Activity: Print the records below exactly as they appear.

Task data:
********

import Summits.CriticalPhenomena.PercolationContinuityZ3.Theorems.PercNearOneGluingNoHeavyPcintBSMRZ8QSCert
import HarnessLib

/-!
# PCINT lane, PHASE 12 (site plane method for `d = 8`, reach-4 pieces (two-turn family), long horizon): kernel check 1/24 of the site certificate inequalities for `ℤ^8` at the cell `0.1308`

Cell `prim-pcint`, seat `prim-pcint-4` (gen 0); memo `run/shared/lean/prim/pcint/T-FIBRE-ROUTE.md` §PHASE 12.
Instance `Z8QS`: `d = 8 = 6 + 2` (`k = 6` time axes, the transverse plane), SITE percolation, 337 two-turn reach-4 pieces
(`BSMR.pc4`), 9-point law `A/DA = [1, 2, 14, 80, 806, 80, 14, 2, 1]/1000`, horizon `N = 150` in `3` chunks of `50` (window half-width `74`),
coefficient tables exact below `M` and flat beyond (…PcintBSMRCoefFlat), Fourier tail (cut-off data, `θ₀ = 1/2`, `q₀ = 25`)
`T = 3884435/10^12`, cell `p = 1308/10^4`. One `decide +kernel` per
representative (kernel memory), bit-mask site functional `BSMR.certFastMS`.
-/

namespace Summit.CriticalPhenomena.PercolationContinuityZ3.Theorems.Pcint.BSMR.Z8QS

open Summit.CriticalPhenomena.PercolationContinuityZ3.Theorems.Pcint.BSMR Summit.CriticalPhenomena.PercolationContinuityZ3.Theorems.Pcint.BSMX Summit.CriticalPhenomena.PercolationContinuityZ3.Theorems.Pcint.BSM

set_option maxHeartbeats 0 in
set_option maxRecDepth 65536 in
/-- The site certificate inequality at `![8, 8]` (cell `0.1308`, site `ℤ^8`). -/
theorem hrep_1a : ∀ y ∈ [(![8, 8] : Fin 2 → ℤ)], certFastMS RS 6 10000 1308 9 V0t V1t (tr2 y) (shOfV (tr2 y)) ≤ Φn y * (1308 ^ 9 * 6 * 840000000 ^ 2 * (1000000000000 * 1)) := by
  decide +kernel

set_option maxHeartbeats 0 in
set_option maxRecDepth 65536 in
/-- The site certificate inequality at `![8, 7]` (cell `0.1308`, site `ℤ^8`). -/
theorem hrep_1b : ∀ y ∈ [(![8, 7] : Fin 2 → ℤ)], certFastMS RS 6 10000 1308 9 V0t V1t (tr2 y) (shOfV (tr2 y)) ≤ Φn y * (1308 ^ 9 * 6 * 840000000 ^ 2 * (1000000000000 * 1)) := by
  decide +kernel

set_option maxHeartbeats 0 in
set_option maxRecDepth 65536 in
/-- The site certificate inequality at `![8, 6]` (cell `0.1308`, site `ℤ^8`). -/
theorem hrep_1c : ∀ y ∈ [(![8, 6] : Fin 2 → ℤ)], certFastMS RS 6 10000 1308 9 V0t V1t (tr2 y) (shOfV (tr2 y)) ≤ Φn y * (1308 ^ 9 * 6 * 840000000 ^ 2 * (1000000000000 * 1)) := by
  decide +kernel

/-- The site certificate inequalities on the offsets `(reps8.take 3)` (cell `0.1308`). -/
theorem hrep_1 : ∀ y ∈ (reps8.take 3), certFastMS RS 6 10000 1308 9 V0t V1t (tr2 y) (shOfV (tr2 y)) ≤ Φn y * (1308 ^ 9 * 6 * 840000000 ^ 2 * (1000000000000 * 1)) := by
  intro y hy
  have hl : (reps8.take 3) = [(![8, 8] : Fin 2 → ℤ), (![8, 7] : Fin 2 → ℤ), (![8, 6] : Fin 2 → ℤ)] := by decide +kernel
  rw [hl] at hy
  simp only [List.mem_cons, List.not_mem_nil, or_false] at hy
  rcases hy with rfl | rfl | rfl
  · exact hrep_1a _ (List.mem_singleton.2 rfl)
  · exact hrep_1b _ (List.mem_singleton.2 rfl)
  · exact hrep_1c _ (List.mem_singleton.2 rfl)

end Summit.CriticalPhenomena.PercolationContinuityZ3.Theorems.Pcint.BSMR.Z8QS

********

Your response:
import Summits.CriticalPhenomena.PercolationContinuityZ3.Theorems.PercNearOneGluingNoHeavyPcintBSMRZ8QSCert
import HarnessLib

/-!
# PCINT lane, PHASE 12 (site plane method for `d = 8`, reach-4 pieces (two-turn family), long horizon): kernel check 1/24 of the site certificate inequalities for `ℤ^8` at the cell `0.1308`

Cell `prim-pcint`, seat `prim-pcint-4` (gen 0); memo `run/shared/lean/prim/pcint/T-FIBRE-ROUTE.md` §PHASE 12.
Instance `Z8QS`: `d = 8 = 6 + 2` (`k = 6` time axes, the transverse plane), SITE percolation, 337 two-turn reach-4 pieces
(`BSMR.pc4`), 9-point law `A/DA = [1, 2, 14, 80, 806, 80, 14, 2, 1]/1000`, horizon `N = 150` in `3` chunks of `50` (window half-width `74`),
coefficient tables exact below `M` and flat beyond (…PcintBSMRCoefFlat), Fourier tail (cut-off data, `θ₀ = 1/2`, `q₀ = 25`)
`T = 3884435/10^12`, cell `p = 1308/10^4`. One `decide +kernel` per
representative (kernel memory), bit-mask site functional `BSMR.certFastMS`.
-/

namespace Summit.CriticalPhenomena.PercolationContinuityZ3.Theorems.Pcint.BSMR.Z8QS

open Summit.CriticalPhenomena.PercolationContinuityZ3.Theorems.Pcint.BSMR Summit.CriticalPhenomena.PercolationContinuityZ3.Theorems.Pcint.BSMX Summit.CriticalPhenomena.PercolationContinuityZ3.Theorems.Pcint.BSM

set_option maxHeartbeats 0 in
set_option maxRecDepth 65536 in
/-- The site certificate inequality at `![8, 8]` (cell `0.1308`, site `ℤ^8`). -/
theorem hrep_1a : ∀ y ∈ [(![8, 8] : Fin 2 → ℤ)], certFastMS RS 6 10000 1308 9 V0t V1t (tr2 y) (shOfV (tr2 y)) ≤ Φn y * (1308 ^ 9 * 6 * 840000000 ^ 2 * (1000000000000 * 1)) := by
  decide +kernel

set_option maxHeartbeats 0 in
set_option maxRecDepth 65536 in
/-- The site certificate inequality at `![8, 7]` (cell `0.1308`, site `ℤ^8`). -/
theorem hrep_1b : ∀ y ∈ [(![8, 7] : Fin 2 → ℤ)], certFastMS RS 6 10000 1308 9 V0t V1t (tr2 y) (shOfV (tr2 y)) ≤ Φn y * (1308 ^ 9 * 6 * 840000000 ^ 2 * (1000000000000 * 1)) := by
  decide +kernel

set_option maxHeartbeats 0 in
set_option maxRecDepth 65536 in
/-- The site certificate inequality at `![8, 6]` (cell `0.1308`, site `ℤ^8`). -/
theorem hrep_1c : ∀ y ∈ [(![8, 6] : Fin 2 → ℤ)], certFastMS RS 6 10000 1308 9 V0t V1t (tr2 y) (shOfV (tr2 y)) ≤ Φn y * (1308 ^ 9 * 6 * 840000000 ^ 2 * (1000000000000 * 1)) := by
  decide +kernel

/-- The site certificate inequalities on the offsets `(reps8.take 3)` (cell `0.1308`). -/
theorem hrep_1 : ∀ y ∈ (reps8.take 3), certFastMS RS 6 10000 1308 9 V0t V1t (tr2 y) (shOfV (tr2 y)) ≤ Φn y * (1308 ^ 9 * 6 * 840000000 ^ 2 * (1000000000000 * 1)) := by
  intro y hy
  have hl : (reps8.take 3) = [(![8, 8] : Fin 2 → ℤ), (![8, 7] : Fin 2 → ℤ), (![8, 6] : Fin 2 → ℤ)] := by decide +kernel
  rw [hl] at hy
  simp only [List.mem_cons, List.not_mem_nil, or_false] at hy
  rcases hy with rfl | rfl | rfl
  · exact hrep_1a _ (List.mem_singleton.2 rfl)
  · exact hrep_1b _ (List.mem_singleton.2 rfl)
  · exact hrep_1c _ (List.mem_singleton.2 rfl)

end Summit.CriticalPhenomena.PercolationContinuityZ3.Theorems.Pcint.BSMR.Z8QS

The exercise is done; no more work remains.